His recovery and strides toward good health are satisfying for the entire heart transplant team. “We are always pleased to see patients like Mr. Waite do well after transplantation,” said Lehoux, transplant surgeon. “We are optimistic for Mr. Waite and expect to see continued progress.”
Pass Life On
Christine Waite, a nurse, is grateful to the heart donor whose generosity helped save her husband’s life.
“I look at Stephen and know that he is well today because a stranger was kind enough to donate a heart,” she said. “What was the best day for us was a terrible day for that person’s family and we will think of them always.”
Organ transplantation surgery is not possible without the generosity of donors. The number of people who need organ transplants far exceeds the number of organs donated each year. There are nearly 10,000 people in New York who need an organ transplant, according to the Finger Lakes Donor Recovery Network, the organ procurement organization affiliated with the University of Rochester Medical Center, in partnership with other Upstate New York hospitals. About 450 people are on Strong Memorial Hospital heart, liver, kidney or pancreas transplant program waiting lists.
New York state has a severe shortage of organ donors in its registry. Only about 27 percent of eligible people have registered to be an organ donor, which is less than half of the national average of 52 percent. In the Finger Lakes region, 34 percent of eligible adults are in the registry.
Low participation in organ donation means patients have to wait far longer for life-saving surgeries. Each day, 18 people in the United States die waiting for transplant surgery. In August, the state legislature approved lowering the age to join the registry from 18 to 16 starting in February.
There are 28 patients on the Strong Memorial heart transplant waiting list.
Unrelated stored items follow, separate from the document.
import Summits.BirchSwinnertonDyer.BirchSwinnertonDyer.Theses.CountingDoorF2AtThree
import Summits.BirchSwinnertonDyer.BirchSwinnertonDyer.Theorems.CountingDoorKernelAtThree
import Summits.BirchSwinnertonDyer.BirchSwinnertonDyer.Theorems.CountingDoorF2AtThreeGenericMembers
import Summits.BirchSwinnertonDyer.BirchSwinnertonDyer.Theorems.CountingDoorF2AtThreeCountingBridge
import HarnessLib

/-!
# BirchSwinnertonDyer / CountingDoorF2AtThree — the join, with the two CLOSED support items discharged
# (helper for the assembly item stmt-BirchSwinnertonDyer-19447)

Route `route-BirchSwinnertonDyer-CountingDoorF2AtThree` (cell bsd-rank2; TWIN-axis leaf T-r2
`PAdicBSDRankTwoPositiveProportion`, rev 6). The route's deciding theorem `closes` has eight
binders: the two published-input packs `PublishedInputsAtThree` (Schneider 1985 / Perrin-Riou,
Mazur–Tate `σ`, Dokchitser–Dokchitser `3`-parity, Skinner–Urban at `3`) and `LargeFamilyInputsF2`
(Bhargava–Ho 2022 Thm. 10.1 and Thm. 9.1), the three support items `DoorKernelAtThree`,
`GenericMembersLargeF2`, `CountingBridge` — all three PROVED (`Theorems.doorKernelAtThree`,
`Theorems.genericMembersLargeF2`, `Theorems.countingBridge`) — and the three cruxes I1
`SelmerThreeAverageLargeF2`, I2 `RootNumberPlusLowerDensityLargeF2`, I4
`SchneiderDensityOneAtThree`. This file substitutes the three proved support items into the bridge:
what remains is exactly "published inputs → large-family inputs → I1 → I2 → I4 → leaf".

The assembly item as typed in rev 6, `Assembly := I1 → I2 → I4 → leaf`, omits the two fact packs;
it is therefore provable only MODULO `PublishedInputsAtThree ∧ LargeFamilyInputsF2` (neither is a
tree theorem: Skinner–Urban's main conjecture and Bhargava–Ho's counts are cited, not proved). The
theorem below is the honest closed form; if the assembly item is re-typed to carry the fact packs as
antecedents (the pattern of `Theses.EisensteinPrimes.Assembly`, whose `PublishedInputs` is a
hypothesis of the join itself), it closes by `unfold Assembly; exact leaf_of_cruxes_of_inputs`.
PARTITION: none — r_an ≥ 2, summit axis S0; TWIN (D-0056): n/a. B1 honesty: term-level glue of
landed tree theorems modulo published inputs; nothing here reads an analytic rank.
-/

set_option linter.dupNamespace false

namespace Summit.BirchSwinnertonDyer.BirchSwinnertonDyer.Theorems

open Summit.BirchSwinnertonDyer.BirchSwinnertonDyer.Theses.CountingDoorF2AtThree

/-- **The join of route `CountingDoorF2AtThree` with its proved support items discharged**: the
published inputs at `3`, the large-family inputs, and the three cruxes I1 (average `#Sel₃ ≤ 36` on
large `Φ ⊆ F₂`), I2 (root number `+1` with lower density `> 1/6`) and I4 (density-one Schneider at
`3`) imply the TWIN leaf `PAdicBSDRankTwoPositiveProportion` — `Theorems.countingBridge` fed with
`Theorems.doorKernelAtThree` and `Theorems.genericMembersLargeF2`.
[cite: BhargavaShankarTernary2015, §1 (first-moment method with parity)]
[cite: BhargavaHo2022, Thm. 10.1 (§10, p. 35) and Thm. 9.1 (§9.1, p. 31)] -/
theorem leaf_of_cruxes_of_inputs :
    PublishedInputsAtThree → LargeFamilyInputsF2 → SelmerThreeAverageLargeF2 →
      RootNumberPlusLowerDensityLargeF2 → SchneiderDensityOneAtThree →
        PAdicBSDRankTwoPositiveProportion :=
  fun hIn hL ↦ countingBridge hIn hL doorKernelAtThree genericMembersLargeF2

/-- **The assembly item of route `CountingDoorF2AtThree` holds** (stmt-BirchSwinnertonDyer-19610
`Assembly`, restated in rev 8 to carry the two published-input packs as antecedents, the pattern of
`Theses.EisensteinPrimes.Assembly`):
published inputs at `3` → large-family inputs → I1 → I2 → I4 → the TWIN leaf
`PAdicBSDRankTwoPositiveProportion`; this is `leaf_of_cruxes_of_inputs` after unfolding.
[cite: BhargavaShankarTernary2015, §1 (first-moment method with parity)]
[cite: BhargavaHo2022, Thm. 10.1 (§10, p. 35) and Thm. 9.1 (§9.1, p. 31)] -/
theorem countingDoorF2AtThree_assembly_proof :
    Summit.BirchSwinnertonDyer.BirchSwinnertonDyer.Theses.CountingDoorF2AtThree.Assembly := by
  unfold Summit.BirchSwinnertonDyer.BirchSwinnertonDyer.Theses.CountingDoorF2AtThree.Assembly
  exact leaf_of_cruxes_of_inputs

end Summit.BirchSwinnertonDyer.BirchSwinnertonDyer.Theorems
import Summits.HubbardSuperconductivity.HubbardSuperconductivity.Theorems.AnisotropyChordTransferFibre3FinXBSym

/-!
# Route `AnisotropyChord` / H0 rotor rung: FIN combined (rows `N₁` + C) certificate at `L = 18` — cell facts, part `cp`

Kernel facts `xbcCellAny 18 (49/50) 20 la lb (c, bn) = true` (via the symmetric-table evaluator `xbcCellAnyW` of `…FinXBSym`: `rw [← xbcCellAnyW_eq]; decide +kernel`, zero data) for 1 λ-cells of the per-`L` cover
(`…FinXCCover.xbcCheck`; cell design: p3 g6 (g5 generator) scratch `xbc_design.py`, mirrors `xb_mirror.py`/`xc_mirror.py`); assembled in `…FinXBCEighteen`.
Prover seat `hubbard-h0-rotor-p3` g5; helper for piece A = stmt-HubbardSuperconductivity-23918 of rung 19089 (`--supports`, helper class).
WHAT THIS IS NOT: nothing here proves superconductivity in the Hubbard model (rotor TARGET as worded stays FALSE, g15 verdict); kernel facts for the FIN certificate of two hypotheses (rows `N₁`, C) of ONE conditional reduction.  Tree imports only; no sorry, no new axioms.
-/

set_option linter.dupNamespace false

namespace Summit.HubbardSuperconductivity.HubbardSuperconductivity.Theorems.AnisotropyChord.Transfer.Fibre3

namespace FinXB

set_option maxHeartbeats 4000000 in
/-- kernel fact: cell 107 at `L = 18` (certified, c = (11/20 : ℚ), b = 16/20). [folklore] -/
theorem xbc18_107 : xbcCellAny 18 (49/50 : ℚ) 20 2390491882793168 2450254179862998 ((11/20 : ℚ), (16 : ℕ)) = true := by
  rw [← xbcCellAnyW_eq]
  decide +kernel

end FinXB

end Summit.HubbardSuperconductivity.HubbardSuperconductivity.Theorems.AnisotropyChord.Transfer.Fibre3
import Summits.QuantumAdvantage.AdviceFreeQNC0.TwistBound
import Summits.QuantumAdvantage.AdviceFreeQNC0.WalkHardFJunta
import HarnessLib

/-!
# Regular linear-form strategies lose α's u-walk game (the analytic core of rung R11', every prime `p ≠ 3`)

Planner qa-qnc0-p2 g15, ROUND-15 (p2) §3.11, steps (2)–(4) of R11' `WalkHardFLinForms`: a strategy reading the input only
through the residue vector `V(u) ∈ (ℤ/p)^K` of `K` linear forms, `y_g(u) = tab g (V u)`, whose forms are `w`-REGULAR (every
non-trivial combination `β(γ) = Σ_j γ_j λ_j` has at least `w` non-zero coefficients) wins on at most
`(θ₀ + 3√6·p^K·cos(π/(3p))^w)·2ⁿ` inputs, `θ₀ < 1` the constant-strategy bound (qn-prover g10's `walkHardFJunta` at `J = ∅`).
PROOF ("expand the cell, not the target"): `#win = Σ_v #{u : V u = v ∧ WIN_{Y_v}(u)}` with the CONSTANT strategies
`Y_v = {g : tab g v}`; qn-lit g18's `TwoModuli.sum_cell_eq_sum_twisted` expands the cell indicator over the `p^K` characters of
`(ℤ/p)^K`; the trivial character gives `p^{-K}·#WIN_{Y_v} ≤ p^{-K}θ₀2ⁿ`, every other one a twisted correlation bounded by
`TwistBound` (`twistBound`): `≤ 3√6·ρ^{#supp β(γ)}·2ⁿ ≤ 3√6·ρ^w·2ⁿ`.
Main result: `LinForms.card_win_le_of_regular`.  R11' itself = this + the Chattopadhyay–Lovett regularisation (move the short
combinations into a junta; not here).
WHAT THIS IS NOT: no regularisation, so NOT `WalkHardFLinForms`; rung F-Q2-odd instrument; separation NOT moved.
-/

noncomputable section

namespace Summit.QuantumAdvantage.AdviceFreeQNC0

open Finset

namespace LinForms

variable {n K : ℕ} {p : ℕ} [Fact p.Prime]

/-- The residue vector of the `K` forms at `u`. -/
def resVec (lam : Fin K → Fin n → ZMod p) (u : Fin n → Bool) : Fin K → ZMod p :=
  fun j => ∑ i, if u i then lam j i else 0

/-- The fired cuts of cell `v`. -/
def cellSet (tab : Fin (n + 1) → (Fin K → ZMod p) → Bool) (v : Fin K → ZMod p) : Finset (Fin (n + 1)) :=
  univ.filter fun g => tab g v = true

/-- The win indicator of the constant strategy of cell `v`, as a complex number. -/
def winC (c : ℕ) (tab : Fin (n + 1) → (Fin K → ZMod p) → Bool) (v : Fin K → ZMod p) (u : Fin n → Bool) : ℂ :=
  if ringWinU c (fun g _ => decide (g ∈ cellSet tab v)) u = true then 1 else 0

/-- `ringWinU` only reads the strategy at the input. -/
theorem ringWinU_congr (c : ℕ) {y y' : Fin (n + 1) → (Fin n → Bool) → Bool} {u : Fin n → Bool}
    (h : ∀ g, y g u = y' g u) : ringWinU c y u = ringWinU c y' u := by
  unfold ringWinU
  simp only [h]

/-- At input `u` the linear-form strategy plays the constant strategy of its cell. -/
theorem win_linY_eq (c : ℕ) (lam : Fin K → Fin n → ZMod p) (tab : Fin (n + 1) → (Fin K → ZMod p) → Bool)
    (u : Fin n → Bool) :
    (if ringWinU c (fun g v => tab g (fun j => ∑ i, if v i then lam j i else 0)) u = true then (1 : ℂ) else 0) =
      winC c tab (resVec lam u) u := by
  unfold winC
  rw [ringWinU_congr c (y' := fun g _ => decide (g ∈ cellSet tab (resVec lam u))) (fun g => by
    unfold cellSet resVec; simp)]

/-- **The win count split over the cells.** -/
theorem card_win_eq_sum_cells (c : ℕ) (lam : Fin K → Fin n → ZMod p) (tab : Fin (n + 1) → (Fin K → ZMod p) → Bool) :
    (((univ.filter fun u : Fin n → Bool =>
        ringWinU c (fun g v => tab g (fun j => ∑ i, if v i then lam j i else 0)) u = true).card : ℕ) : ℂ) =
      ∑ v : Fin K → ZMod p, ∑ u : Fin n → Bool,
        (if (fun j => ∑ i, if u i then lam j i else 0) = v then winC c tab v u else 0) := by
  classical
  rw [Finset.natCast_card_filter]
  rw [Finset.sum_comm]
  refine Finset.sum_congr rfl fun u _ => ?_
  rw [win_linY_eq, Finset.sum_ite_eq, if_pos (Finset.mem_univ _)]
  rfl

/-- The trivial character's term is the plain win count of the cell's constant strategy. -/
theorem twisted_zero (c : ℕ) (tab : Fin (n + 1) → (Fin K → ZMod p) → Bool) (v : Fin K → ZMod p)
    (lam : Fin K → Fin n → ZMod p) :
    (∑ u : Fin n → Bool, (ZMod.stdAddChar (∑ i : Fin n, if u i then ∑ j, (0 : Fin K → ZMod p) j * lam j i else 0) : ℂ) *
        winC c tab v u) =
      ((univ.filter fun u : Fin n → Bool => ringWinU c (fun g _ => decide (g ∈ cellSet tab v)) u = true).card : ℂ) := by
  rw [Finset.natCast_card_filter]
  refine Finset.sum_congr rfl fun u _ => ?_
  have h0 : (∑ i : Fin n, if u i then ∑ j, (0 : Fin K → ZMod p) j * lam j i else 0) = 0 :=
    Finset.sum_eq_zero fun i _ => by simp
  rw [h0, AddChar.map_zero_eq_one, one_mul]
  rfl

/-- A twisted term is bounded by `TwistBound`. -/
theorem norm_twisted_le (hp3 : p ≠ 3) (c : ℕ) (tab : Fin (n + 1) → (Fin K → ZMod p) → Bool) (v : Fin K → ZMod p)
    (β : Fin n → ZMod p) :
    ‖∑ u : Fin n → Bool, (ZMod.stdAddChar (∑ i : Fin n, if u i then β i else 0) : ℂ) * winC c tab v u‖ ≤
      3 * Real.sqrt 6 * Real.cos (Real.pi / (3 * p)) ^ (univ.filter fun i => β i ≠ 0).card * (2 : ℝ) ^ n := by
  have h := twistBound p hp3 n c (cellSet tab v) β
  have heq : (∑ u : Fin n → Bool, (ZMod.stdAddChar (∑ i : Fin n, if u i then β i else 0) : ℂ) * winC c tab v u) =
      ∑ u : Fin n → Bool, (if ringWinU c (fun g _ => decide (g ∈ cellSet tab v)) u = true then (1 : ℂ) else 0) *
        Complex.exp (2 * Real.pi * Complex.I * (((∑ i, if u i then β i else 0).val : ℝ) : ℂ) / (p : ℂ)) := by
    refine Finset.sum_congr rfl fun u _ => ?_
    rw [Literature.Computability.MetaComplexity.TwoModuli.exp_val_eq_stdAddChar]
    unfold winC
    ring
  rw [heq]
  exact h

end LinForms

open LinForms in
/-- **Regular linear-form strategies lose** (R11' without the regularisation step): for every prime `p ≠ 3` there are
`θ₀ < 1` and `n₀` such that for `n ≥ n₀`, every strategy `y_g(u) = tab g (Σ_{i : u_i} λ_{j,i})_j` whose forms are
`w`-regular wins α's u-walk game on at most `(θ₀ + 3√6·p^K·cos(π/(3p))^w)·2ⁿ` inputs. -/
theorem card_win_le_of_regular (p : ℕ) [Fact p.Prime] (hp3 : p ≠ 3) :
    ∃ θ₀ : ℝ, θ₀ < 1 ∧ ∃ n₀ : ℕ, ∀ n ≥ n₀, ∀ (c K w : ℕ) (lam : Fin K → Fin n → ZMod p)
      (tab : Fin (n + 1) → (Fin K → ZMod p) → Bool),
      (∀ γ : Fin K → ZMod p, γ ≠ 0 → w ≤ (univ.filter fun i : Fin n => (∑ j, γ j * lam j i) ≠ 0).card) →
      ((univ.filter fun u : Fin n → Bool =>
          ringWinU c (fun g v => tab g (fun j => ∑ i, if v i then lam j i else 0)) u = true).card : ℝ) ≤
        (θ₀ + 3 * Real.sqrt 6 * (p : ℝ) ^ K * Real.cos (Real.pi / (3 * p)) ^ w) * (2 : ℝ) ^ n := by
  classical
  obtain ⟨θ₀, hθ₀, H⟩ := walkHardFJunta p hp3
  obtain ⟨n₀, hn₀⟩ := H 0
  refine ⟨θ₀, hθ₀, n₀, fun n hn c K w lam tab hreg => ?_⟩
  set ρ : ℝ := Real.cos (Real.pi / (3 * p)) with hρ
  have hp2 : 2 ≤ p := (Fact.out : p.Prime).two_le
  have hρ0 : 0 ≤ ρ := by
    apply Real.cos_nonneg_of_neg_pi_div_two_le_of_le
    · have : 0 ≤ Real.pi / (3 * p) := by positivity
      linarith [Real.pi_pos]
    · rw [div_le_div_iff₀ (by positivity) (by norm_num)]
      have : (2 : ℝ) ≤ p := by exact_mod_cast hp2
      nlinarith [Real.pi_pos]
  have hρ1 : ρ ≤ 1 := Real.cos_le_one _
  -- constant strategies
  have hconst : ∀ v : Fin K → ZMod p,
      ((univ.filter fun u : Fin n → Bool => ringWinU c (fun g _ => decide (g ∈ cellSet tab v)) u = true).card : ℝ) ≤
        θ₀ * (2 : ℝ) ^ n := by
    intro v
    exact hn₀ n hn c ∅ (by simp) _ (fun g u u' _ => rfl)
  -- the expansion
  set E : ℝ := 3 * Real.sqrt 6 * ρ ^ w * (2 : ℝ) ^ n with hE
  have hE0 : 0 ≤ E := by positivity
  have hterm : ∀ (v γ : Fin K → ZMod p), ‖(ZMod.stdAddChar (-∑ j, γ j * v j) : ℂ) *
      ∑ u : Fin n → Bool, (ZMod.stdAddChar (∑ i : Fin n, if u i then ∑ j, γ j * lam j i else 0) : ℂ) * winC c tab v u‖ ≤
      (if γ = 0 then θ₀ * (2 : ℝ) ^ n else E) := by
    intro v γ
    rw [norm_mul, show ‖(ZMod.stdAddChar (-∑ j, γ j * v j) : ℂ)‖ = 1 from AddChar.norm_apply _ _, one_mul]
    by_cases hγ : γ = 0
    · rw [if_pos hγ, hγ, twisted_zero]
      rw [Complex.norm_natCast]
      exact hconst v
    · rw [if_neg hγ]
      refine (norm_twisted_le hp3 c tab v _).trans ?_
      have hsupp := hreg γ hγ
      have : ρ ^ (univ.filter fun i : Fin n => (∑ j, γ j * lam j i) ≠ 0).card ≤ ρ ^ w :=
        pow_le_pow_of_le_one hρ0 hρ1 hsupp
      rw [hE]
      have h6 : 0 ≤ 3 * Real.sqrt 6 := by positivity
      have h2n : (0 : ℝ) ≤ (2 : ℝ) ^ n := by positivity
      nlinarith [mul_nonneg h6 h2n]
  have hcell : ∀ v : Fin K → ZMod p, ‖∑ u : Fin n → Bool,
      (if (fun j => ∑ i, if u i then lam j i else 0) = v then winC c tab v u else 0)‖ ≤
      ((p : ℝ) ^ K)⁻¹ * (θ₀ * (2 : ℝ) ^ n + (p : ℝ) ^ K * E) := by
    intro v
    rw [Literature.Computability.MetaComplexity.TwoModuli.sum_cell_eq_sum_twisted lam v (winC c tab v), norm_mul,
      norm_inv, norm_pow, Complex.norm_natCast]
    refine mul_le_mul_of_nonneg_left ?_ (by positivity)
    refine (norm_sum_le _ _).trans ?_
    calc (∑ γ : Fin K → ZMod p, ‖(ZMod.stdAddChar (-∑ j, γ j * v j) : ℂ) *
          ∑ u : Fin n → Bool, (ZMod.stdAddChar (∑ i : Fin n, if u i then ∑ j, γ j * lam j i else 0) : ℂ) *
            winC c tab v u‖)
        ≤ ∑ γ : Fin K → ZMod p, (if γ = 0 then θ₀ * (2 : ℝ) ^ n else E) := Finset.sum_le_sum fun γ _ => hterm v γ
      _ = θ₀ * (2 : ℝ) ^ n + ∑ γ ∈ (univ : Finset (Fin K → ZMod p)).erase 0, E := by
          rw [← Finset.add_sum_erase _ _ (mem_univ (0 : Fin K → ZMod p)), if_pos rfl]
          congr 1
          exact Finset.sum_congr rfl fun γ hγ => by rw [if_neg (Finset.ne_of_mem_erase hγ)]
      _ ≤ θ₀ * (2 : ℝ) ^ n + (p : ℝ) ^ K * E := by
          rw [Finset.sum_const, nsmul_eq_mul]
          have hcard : (((univ : Finset (Fin K → ZMod p)).erase 0).card : ℝ) ≤ (p : ℝ) ^ K := by
            have h1 : ((univ : Finset (Fin K → ZMod p)).erase 0).card ≤ (univ : Finset (Fin K → ZMod p)).card :=
              Finset.card_erase_le
            rw [Finset.card_univ, Fintype.card_fun, ZMod.card, Fintype.card_fin] at h1
            exact_mod_cast h1
          nlinarith
  -- sum over the cells
  have hmain : ‖(((univ.filter fun u : Fin n → Bool =>
      ringWinU c (fun g v => tab g (fun j => ∑ i, if v i then lam j i else 0)) u = true).card : ℕ) : ℂ)‖ ≤
      (p : ℝ) ^ K * (((p : ℝ) ^ K)⁻¹ * (θ₀ * (2 : ℝ) ^ n + (p : ℝ) ^ K * E)) := by
    rw [card_win_eq_sum_cells]
    refine (norm_sum_le _ _).trans ?_
    calc (∑ v : Fin K → ZMod p, ‖∑ u : Fin n → Bool,
          (if (fun j => ∑ i, if u i then lam j i else 0) = v then winC c tab v u else 0)‖)
        ≤ ∑ _v : Fin K → ZMod p, ((p : ℝ) ^ K)⁻¹ * (θ₀ * (2 : ℝ) ^ n + (p : ℝ) ^ K * E) :=
          Finset.sum_le_sum fun v _ => hcell v
      _ = (p : ℝ) ^ K * (((p : ℝ) ^ K)⁻¹ * (θ₀ * (2 : ℝ) ^ n + (p : ℝ) ^ K * E)) := by
          rw [Finset.sum_const, nsmul_eq_mul, Finset.card_univ, Fintype.card_fun, ZMod.card, Fintype.card_fin]
          push_cast; ring
  rw [Complex.norm_natCast] at hmain
  have hpK : (p : ℝ) ^ K ≠ 0 := pow_ne_zero _ (by exact_mod_cast (Fact.out : p.Prime).ne_zero)
  rw [← mul_assoc, mul_inv_cancel₀ hpK, one_mul] at hmain
  rw [hE] at hmain
  linarith

end Summit.QuantumAdvantage.AdviceFreeQNC0

end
They could wait as little as a few months to more than a year for a match.
UR Medicine teams partner with Harbor House for housing of family members of patients undergoing organ transplantation or critical care. The nearby home-away-from-home offers additional comfort and support for family members like Christine Waite, who stayed there while her husband recovered.
“It was a godsend to be so close to the hospital and have a wonderful place to stay when I needed to rest,” his wife said.
The Program in Heart Failure and Transplantation provides comprehensive care, using pharmacologic and high-tech devices to manage heart failure in addition to transplant surgery.
UR Medicine is a national leader in the use of ventricular assist devices (VAD) as a therapy for heart failure. VADs are implantable pumps that supplement or replace a patient’s heart function to keep them alive and as healthy as possible while they wait for a new heart. They also are used as long-term therapy for patients who are not eligible for transplant.
In 2012, UR Medicine cardiologists introduced the total artificial heart, a bridge-to-transplant device for patients with end-stage biventricular heart failure, a condition in which both sides of the heart become weakened and cannot pump blood adequately throughout the body.
The Heart & Vascular program also offers a Cardiac Critical Care Transport Team composed of cardiac critical care nurses, respiratory therapists, perfusionists and physicians. The team uses a vehicle equipped with leading-edge technology to assist patients being rushed from outlying areas to the Medical Center for expert care.